Can you share how large your dataset (how many tokens) and batch size was and how many epochs you used? By training slowly, do you mean that you used a small learning rate? If so, what was it?

I've been reading up on batch size and people are all over the place. Some say smaller is better and some say larger is better. Mostly when it comes to gpt2 people say larger is better but there must come a point when increasing the batch size is no longer beneficial (or is it just that you use as large as your memory will allow)?

sillysaurusx · on Dec 5, 2019

In fact, it’s an open question whether larger batch sizes are better. https://twitter.com/jeremyphoward/status/1189643170377658369...

Seconding all of your questions! Details about successful 1.5B training is really hard to come by.
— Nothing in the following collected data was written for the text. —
import Summits.MatrixMultiplication.OmegaCensus.VertexCountingLawShape
import Summits.MatrixMultiplication.OmegaCensus.DihedralLikeVertexCounting
import HarnessLib

/-!
# The law shapes at `|A| ≡ 1 (mod 3)` (slack `8`)

ω-census, family (b3).  Framing: lottery ticket; floor = certified bounds/negative ranges.

Companion of `VertexCountingLawShape.lean` (slack `4`, `|A| ≡ 2 (mod 3)`).  For `N ≡ 1 (mod 3)` the dihedral-like
law is `V = (8N − 8)/3`, i.e. total slack `8N − 3V = 8`.  The eight vertex constraints then force
(`mod_one_law_shape_of_vertex_bounds`, `V ≥ 33`) one of:

* the **cube**: all three part pairs balanced, `(c,c | d,d | e,e)` (and then `N = 3cde + 1`);
* **two balanced pairs** `(d,d), (e,e)` and the third pair `(c, c+2)` with `de = 1`, or `(c, c+1)` with `de = 2`
  (up to the roles of the three sets).

The shapes with two singleton pairs, `(1,1 | 1,1 | q±1, q∓1)` and `(1,1 | 1,1 | q, q)`, are exactly those handled
by `DihedralLawModOneTwoCosets.lean` (they force a cyclic subgroup of index ≤ 2); the remaining ones — the cubes
with `cde = q` not of the form `(1,1,q)` and `(c, c+1 | 2,2 | 1,1)` — are the open part of the classification of
the groups `Dih(A)`, `|A| ≡ 1 (mod 3)`, attaining the law (census conjecture: iff `A` has a cyclic subgroup of
index ≤ 2; `Dih(ℤ₂ × ℤ₈)` realizes `(2,3 | 2,2 | 1,1)`, kit j100621).  `mod_one_law_shape` is the same statement
for an actual TPP triple of a dihedral-like group.
-/

namespace Summit.MatrixMultiplication.OmegaCensus

open Literature.Combinatorics.Additive Finset

/-- From `x P = y P + 2` in `ℕ` with `P ≠ 0`: `P = 1 ∧ x = y + 2` or `P = 2 ∧ x = y + 1`. [folklore] -/
theorem shape_of_mul_eq_mul_add_two {x y P : ℕ} (hP : P ≠ 0) (h : x * P = y * P + 2) :
    (P = 1 ∧ x = y + 2) ∨ (P = 2 ∧ x = y + 1) := by
  have hd : P ∣ x * P - y * P := Nat.dvd_sub (dvd_mul_left P x) (dvd_mul_left P y)
  have h1 : x * P - y * P = 2 := by omega
  rw [h1] at hd
  have hle : P ≤ 2 := Nat.le_of_dvd (by norm_num) hd
  interval_cases P
  · exact absurd rfl hP
  · left; exact ⟨rfl, by omega⟩
  · right; exact ⟨rfl, by omega⟩

/-- **The law shapes at slack `8`** (pure arithmetic). [folklore] -/
theorem mod_one_law_shape_of_vertex_bounds (N s₀ s₁ t₀ t₁ u₀ u₁ : ℕ)
    (h000 : s₁ * t₀ * u₀ + s₀ * t₁ * u₀ + s₀ * t₀ * u₁ ≤ N) (h111 : s₀ * t₁ * u₁ + s₁ * t₀ * u₁ + s₁ * t₁ * u₀ ≤ N)
    (h100 : s₀ * t₀ * u₀ + s₁ * t₁ * u₀ + s₁ * t₀ * u₁ ≤ N) (h011 : s₁ * t₁ * u₁ + s₀ * t₀ * u₁ + s₀ * t₁ * u₀ ≤ N)
    (h010 : s₁ * t₁ * u₀ + s₀ * t₀ * u₀ + s₀ * t₁ * u₁ ≤ N) (h101 : s₀ * t₀ * u₁ + s₁ * t₁ * u₁ + s₁ * t₀ * u₀ ≤ N)
    (h001 : s₁ * t₀ * u₁ + s₀ * t₁ * u₁ + s₀ * t₀ * u₀ ≤ N) (h110 : s₀ * t₁ * u₀ + s₁ * t₀ * u₀ + s₁ * t₁ * u₁ ≤ N)
    (hV : 33 ≤ (s₀ + s₁) * (t₀ + t₁) * (u₀ + u₁)) (hlaw : 3 * ((s₀ + s₁) * (t₀ + t₁) * (u₀ + u₁)) + 8 = 8 * N) :
    (s₀ = s₁ ∧ t₀ = t₁ ∧ u₀ = u₁) ∨
    (t₀ = t₁ ∧ u₀ = u₁ ∧ ((t₀ * u₀ = 1 ∧ (s₁ = s₀ + 2 ∨ s₀ = s₁ + 2)) ∨ (t₀ * u₀ = 2 ∧ (s₁ = s₀ + 1 ∨ s₀ = s₁ + 1)))) ∨
    (s₀ = s₁ ∧ u₀ = u₁ ∧ ((s₀ * u₀ = 1 ∧ (t₁ = t₀ + 2 ∨ t₀ = t₁ + 2)) ∨ (s₀ * u₀ = 2 ∧ (t₁ = t₀ + 1 ∨ t₀ = t₁ + 1)))) ∨
    (s₀ = s₁ ∧ t₀ = t₁ ∧ ((s₀ * t₀ = 1 ∧ (u₁ = u₀ + 2 ∨ u₀ = u₁ + 2)) ∨ (s₀ * t₀ = 2 ∧ (u₁ = u₀ + 1 ∨ u₀ = u₁ + 1)))) := by
  have hD : 8 * N ≤ 3 * ((s₀ + s₁) * (t₀ + t₁) * (u₀ + u₁)) + 13 := by omega
  by_cases hs : s₀ = s₁ <;> by_cases ht : t₀ = t₁ <;> by_cases hu : u₀ = u₁
  · exact Or.inl ⟨hs, ht, hu⟩
  · -- `s`, `t` balanced, `u` unbalanced: `U` is the odd one
    right; right; right
    subst hs; subst ht
    refine ⟨rfl, rfl, ?_⟩
    have k1 : u₁ * (s₀ * t₀) + 2 * (u₀ * (s₀ * t₀)) ≤ N := by linarith [h000]
    have k2 : u₀ * (s₀ * t₀) + 2 * (u₁ * (s₀ * t₀)) ≤ N := by linarith [h011]
    have k3 : 12 * (u₀ * (s₀ * t₀)) + 12 * (u₁ * (s₀ * t₀)) + 8 = 8 * N := by linarith [hlaw]
    have hP : s₀ * t₀ ≠ 0 := by
      intro h0
      have : (s₀ + s₀) * (t₀ + t₀) * (u₀ + u₁) = 4 * (s₀ * t₀) * (u₀ + u₁) := by ring
      rw [this, h0] at hV; omega
    rcases Nat.lt_or_gt_of_ne hu with hlt | hlt
    · have hab : u₁ * (s₀ * t₀) = u₀ * (s₀ * t₀) + 2 := by
        have : u₀ * (s₀ * t₀) ≤ u₁ * (s₀ * t₀) := Nat.mul_le_mul_right _ hlt.le
        have hne' : u₀ * (s₀ * t₀) ≠ u₁ * (s₀ * t₀) := fun h =>
          hu (Nat.eq_of_mul_eq_mul_right (Nat.pos_of_ne_zero hP) h)
        omega
      rcases shape_of_mul_eq_mul_add_two hP hab with ⟨h1, h2⟩ | ⟨h1, h2⟩
      · exact Or.inl ⟨h1, Or.inl h2⟩
      · exact Or.inr ⟨h1, Or.inl h2⟩
    · have hab : u₀ * (s₀ * t₀) = u₁ * (s₀ * t₀) + 2 := by
        have : u₁ * (s₀ * t₀) ≤ u₀ * (s₀ * t₀) := Nat.mul_le_mul_right _ hlt.le
        have hne' : u₁ * (s₀ * t₀) ≠ u₀ * (s₀ * t₀) := fun h =>
          hu (Nat.eq_of_mul_eq_mul_right (Nat.pos_of_ne_zero hP) h).symm
        omega
      rcases shape_of_mul_eq_mul_add_two hP hab with ⟨h1, h2⟩ | ⟨h1, h2⟩
      · exact Or.inl ⟨h1, Or.inr h2⟩
      · exact Or.inr ⟨h1, Or.inr h2⟩
  · -- `s`, `u` balanced, `t` unbalanced
    right; right; left
    subst hs; subst hu
    refine ⟨rfl, rfl, ?_⟩
    have k1 : t₁ * (s₀ * u₀) + 2 * (t₀ * (s₀ * u₀)) ≤ N := by linarith [h000]
    have k2 : t₀ * (s₀ * u₀) + 2 * (t₁ * (s₀ * u₀)) ≤ N := by linarith [h010]
    have k3 : 12 * (t₀ * (s₀ * u₀)) + 12 * (t₁ * (s₀ * u₀)) + 8 = 8 * N := by linarith [hlaw]
    have hP : s₀ * u₀ ≠ 0 := by
      intro h0
      have : (s₀ + s₀) * (t₀ + t₁) * (u₀ + u₀) = 4 * (s₀ * u₀) * (t₀ + t₁) := by ring
      rw [this, h0] at hV; omega
    rcases Nat.lt_or_gt_of_ne ht with hlt | hlt
    · have hab : t₁ * (s₀ * u₀) = t₀ * (s₀ * u₀) + 2 := by
        have : t₀ * (s₀ * u₀) ≤ t₁ * (s₀ * u₀) := Nat.mul_le_mul_right _ hlt.le
        have hne' : t₀ * (s₀ * u₀) ≠ t₁ * (s₀ * u₀) := fun h =>
          ht (Nat.eq_of_mul_eq_mul_right (Nat.pos_of_ne_zero hP) h)
        omega
      rcases shape_of_mul_eq_mul_add_two hP hab with ⟨h1, h2⟩ | ⟨h1, h2⟩
      · exact Or.inl ⟨h1, Or.inl h2⟩
      · exact Or.inr ⟨h1, Or.inl h2⟩
    · have hab : t₀ * (s₀ * u₀) = t₁ * (s₀ * u₀) + 2 := by
        have : t₁ * (s₀ * u₀) ≤ t₀ * (s₀ * u₀) := Nat.mul_le_mul_right _ hlt.le
        have hne' : t₁ * (s₀ * u₀) ≠ t₀ * (s₀ * u₀) := fun h =>
          ht (Nat.eq_of_mul_eq_mul_right (Nat.pos_of_ne_zero hP) h).symm
        omega
      rcases shape_of_mul_eq_mul_add_two hP hab with ⟨h1, h2⟩ | ⟨h1, h2⟩
      · exact Or.inl ⟨h1, Or.inr h2⟩
      · exact Or.inr ⟨h1, Or.inr h2⟩
  · -- `s` balanced only
    subst hs
    exact (one_balanced_false N s₀ t₀ t₁ u₀ u₁ ht hu (by linarith) (by linarith) (by linarith) (by linarith)
      hV hD).elim
  · -- `t`, `u` balanced, `s` unbalanced
    right; left
    subst ht; subst hu
    refine ⟨rfl, rfl, ?_⟩
    have k1 : s₁ * (t₀ * u₀) + 2 * (s₀ * (t₀ * u₀)) ≤ N := by linarith [h000]
    have k2 : s₀ * (t₀ * u₀) + 2 * (s₁ * (t₀ * u₀)) ≤ N := by linarith [h100]
    have k3 : 12 * (s₀ * (t₀ * u₀)) + 12 * (s₁ * (t₀ * u₀)) + 8 = 8 * N := by linarith [hlaw]
    have hP : t₀ * u₀ ≠ 0 := by
      intro h0
      have : (s₀ + s₁) * (t₀ + t₀) * (u₀ + u₀) = 4 * (t₀ * u₀) * (s₀ + s₁) := by ring
      rw [this, h0] at hV; omega
    rcases Nat.lt_or_gt_of_ne hs with hlt | hlt
    · have hab : s₁ * (t₀ * u₀) = s₀ * (t₀ * u₀) + 2 := by
        have : s₀ * (t₀ * u₀) ≤ s₁ * (t₀ * u₀) := Nat.mul_le_mul_right _ hlt.le
        have hne' : s₀ * (t₀ * u₀) ≠ s₁ * (t₀ * u₀) := fun h =>
          hs (Nat.eq_of_mul_eq_mul_right (Nat.pos_of_ne_zero hP) h)
        omega
      rcases shape_of_mul_eq_mul_add_two hP hab with ⟨h1, h2⟩ | ⟨h1, h2⟩
      · exact Or.inl ⟨h1, Or.inl h2⟩
      · exact Or.inr ⟨h1, Or.inl h2⟩
    · have hab : s₀ * (t₀ * u₀) = s₁ * (t₀ * u₀) + 2 := by
        have : s₁ * (t₀ * u₀) ≤ s₀ * (t₀ * u₀) := Nat.mul_le_mul_right _ hlt.le
        have hne' : s₁ * (t₀ * u₀) ≠ s₀ * (t₀ * u₀) := fun h =>
          hs (Nat.eq_of_mul_eq_mul_right (Nat.pos_of_ne_zero hP) h).symm
        omega
      rcases shape_of_mul_eq_mul_add_two hP hab with ⟨h1, h2⟩ | ⟨h1, h2⟩
      · exact Or.inl ⟨h1, Or.inr h2⟩
      · exact Or.inr ⟨h1, Or.inr h2⟩
  · -- `t` balanced only: roles `(t, u, s)`
    subst ht
    refine (one_balanced_false N t₀ u₀ u₁ s₀ s₁ hu hs (by linarith) (by linarith) (by linarith) (by linarith)
      ?_ ?_).elim
    · have e : (t₀ + t₀) * (u₀ + u₁) * (s₀ + s₁) = (s₀ + s₁) * (t₀ + t₀) * (u₀ + u₁) := by ring
      rw [e]; exact hV
    · have e : (t₀ + t₀) * (u₀ + u₁) * (s₀ + s₁) = (s₀ + s₁) * (t₀ + t₀) * (u₀ + u₁) := by ring
      rw [e]; exact hD
  · -- `u` balanced only: roles `(u, s, t)`
    subst hu
    refine (one_balanced_false N u₀ s₀ s₁ t₀ t₁ hs ht (by linarith) (by linarith) (by linarith) (by linarith)
      ?_ ?_).elim
    · have e : (u₀ + u₀) * (s₀ + s₁) * (t₀ + t₁) = (s₀ + s₁) * (t₀ + t₁) * (u₀ + u₀) := by ring
      rw [e]; exact hV
    · have e : (u₀ + u₀) * (s₀ + s₁) * (t₀ + t₁) = (s₀ + s₁) * (t₀ + t₁) * (u₀ + u₀) := by ring
      rw [e]; exact hD
  · exact (unbalanced_false N s₀ s₁ t₀ t₁ u₀ u₁ hs ht hu h000 h111 h100 h011 h010 h101 h001 h110 hV hD).elim

section DihedralLike

variable {A : Type*} [AddCommGroup A] [DecidableEq A] [Fintype A] {G : Type} [Group G] [DecidableEq G]
  {ρ τ : A → G} {c₀ : A} {S T U : Finset G}

/-- **The law shapes at `|A| ≡ 1 (mod 3)` for a TPP triple of a dihedral-like group** (`|A| ≥ 14`): the coset
part sizes form a cube or a two-balanced shape as in `mod_one_law_shape_of_vertex_bounds`. [folklore] -/
theorem mod_one_law_shape
    (hρρ : ∀ a b, ρ a * ρ b = ρ (a + b)) (hρτ : ∀ a b, ρ a * τ b = τ (b - a))
    (hτρ : ∀ a b, τ a * ρ b = τ (a + b)) (hττ : ∀ a b, τ a * τ b = ρ (c₀ + b - a))
    (hρ : Function.Injective ρ) (hτ : Function.Injective τ) (hne : ∀ a b, ρ a ≠ τ b)
    (hsurj : ∀ g, (∃ a, ρ a = g) ∨ (∃ a, τ a = g)) (hA : 14 ≤ Fintype.card A) (h : TripleProductProperty S T U)
    (hV : 3 * (S.card * T.card * U.card) + 8 = 8 * Fintype.card A) :
    let s₀ := (univ.filter fun a : A => ρ a ∈ S).card
    let s₁ := (univ.filter fun a : A => τ a ∈ S).card
    let t₀ := (univ.filter fun a : A => ρ a ∈ T).card
    let t₁ := (univ.filter fun a : A => τ a ∈ T).card
    let u₀ := (univ.filter fun a : A => ρ a ∈ U).card
    let u₁ := (univ.filter fun a : A => τ a ∈ U).card
    (s₀ = s₁ ∧ t₀ = t₁ ∧ u₀ = u₁) ∨
    (t₀ = t₁ ∧ u₀ = u₁ ∧ ((t₀ * u₀ = 1 ∧ (s₁ = s₀ + 2 ∨ s₀ = s₁ + 2)) ∨ (t₀ * u₀ = 2 ∧ (s₁ = s₀ + 1 ∨ s₀ = s₁ + 1)))) ∨
    (s₀ = s₁ ∧ u₀ = u₁ ∧ ((s₀ * u₀ = 1 ∧ (t₁ = t₀ + 2 ∨ t₀ = t₁ + 2)) ∨ (s₀ * u₀ = 2 ∧ (t₁ = t₀ + 1 ∨ t₀ = t₁ + 1)))) ∨
    (s₀ = s₁ ∧ t₀ = t₁ ∧ ((s₀ * t₀ = 1 ∧ (u₁ = u₀ + 2 ∨ u₀ = u₁ + 2)) ∨ (s₀ * t₀ = 2 ∧ (u₁ = u₀ + 1 ∨ u₀ = u₁ + 1)))) := by
  intro s₀ s₁ t₀ t₁ u₀ u₁
  obtain ⟨h000, h111, h100, h011, h010, h101, h001, h110⟩ := vertex_counting' hρρ hρτ hτρ hττ hρ hτ hne h
  rw [card_eq_parts' hρ hτ hne hsurj S, card_eq_parts' hρ hτ hne hsurj T, card_eq_parts' hρ hτ hne hsurj U] at hV
  exact mod_one_law_shape_of_vertex_bounds (Fintype.card A) s₀ s₁ t₀ t₁ u₀ u₁ h000 h111 h100 h011 h010 h101 h001 h110
    (by simp only [s₀, s₁, t₀, t₁, u₀, u₁]; omega) hV

end DihedralLike

end Summit.MatrixMultiplication.OmegaCensus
In case it’s helpful, here are some details of how a Chinese 1.5b GPT-2 was trained: https://github.com/imcaspar/gpt2-ml

It looks like they used a batch size of 2 on a TPUv3-256 pod. It took 50 hours and 99,000 training steps, which seems like about 1.3 examples per second.

siweizzz · on Dec 5, 2019

Agreed there doesn’t seem to be a consensus. Thanks for the links

nickwalton00 · on Dec 5, 2019

Had to go check my training file to remember.

Datasize: Around 30 MB, so around ~8000000 token? Can't remember exactly Learning Rate: was 1e-4, so I guess not that slow. I trained for around 1000 steps, but ended up liking the model from step 550. Which I think ended up at around 2 full passes through my data.

There probably is a point where increasing batch size is no longer helpful, my batch size was 32. When I had it lower I had issues with memorization/bias towards particular parts of the training data that it had most recently trained on.

siweizzz · on Dec 5, 2019

Thanks, good to have this data point. I’ve been training a roughly similarly sized dataset for many 10s of ks of steps (but on 355m). Wondering if I need so many steps.

gwern · on Dec 6, 2019

Only 30MB? If it's based on text adventures, can't you get way more data than that?

nickwalton00 · on Dec 6, 2019

I scraped a bunch of stories from chooseyourstory.com but I did curate them to make sure they had the right second person format. I couldn't really anywhere else that had a consistent format that would make scraping easy enough.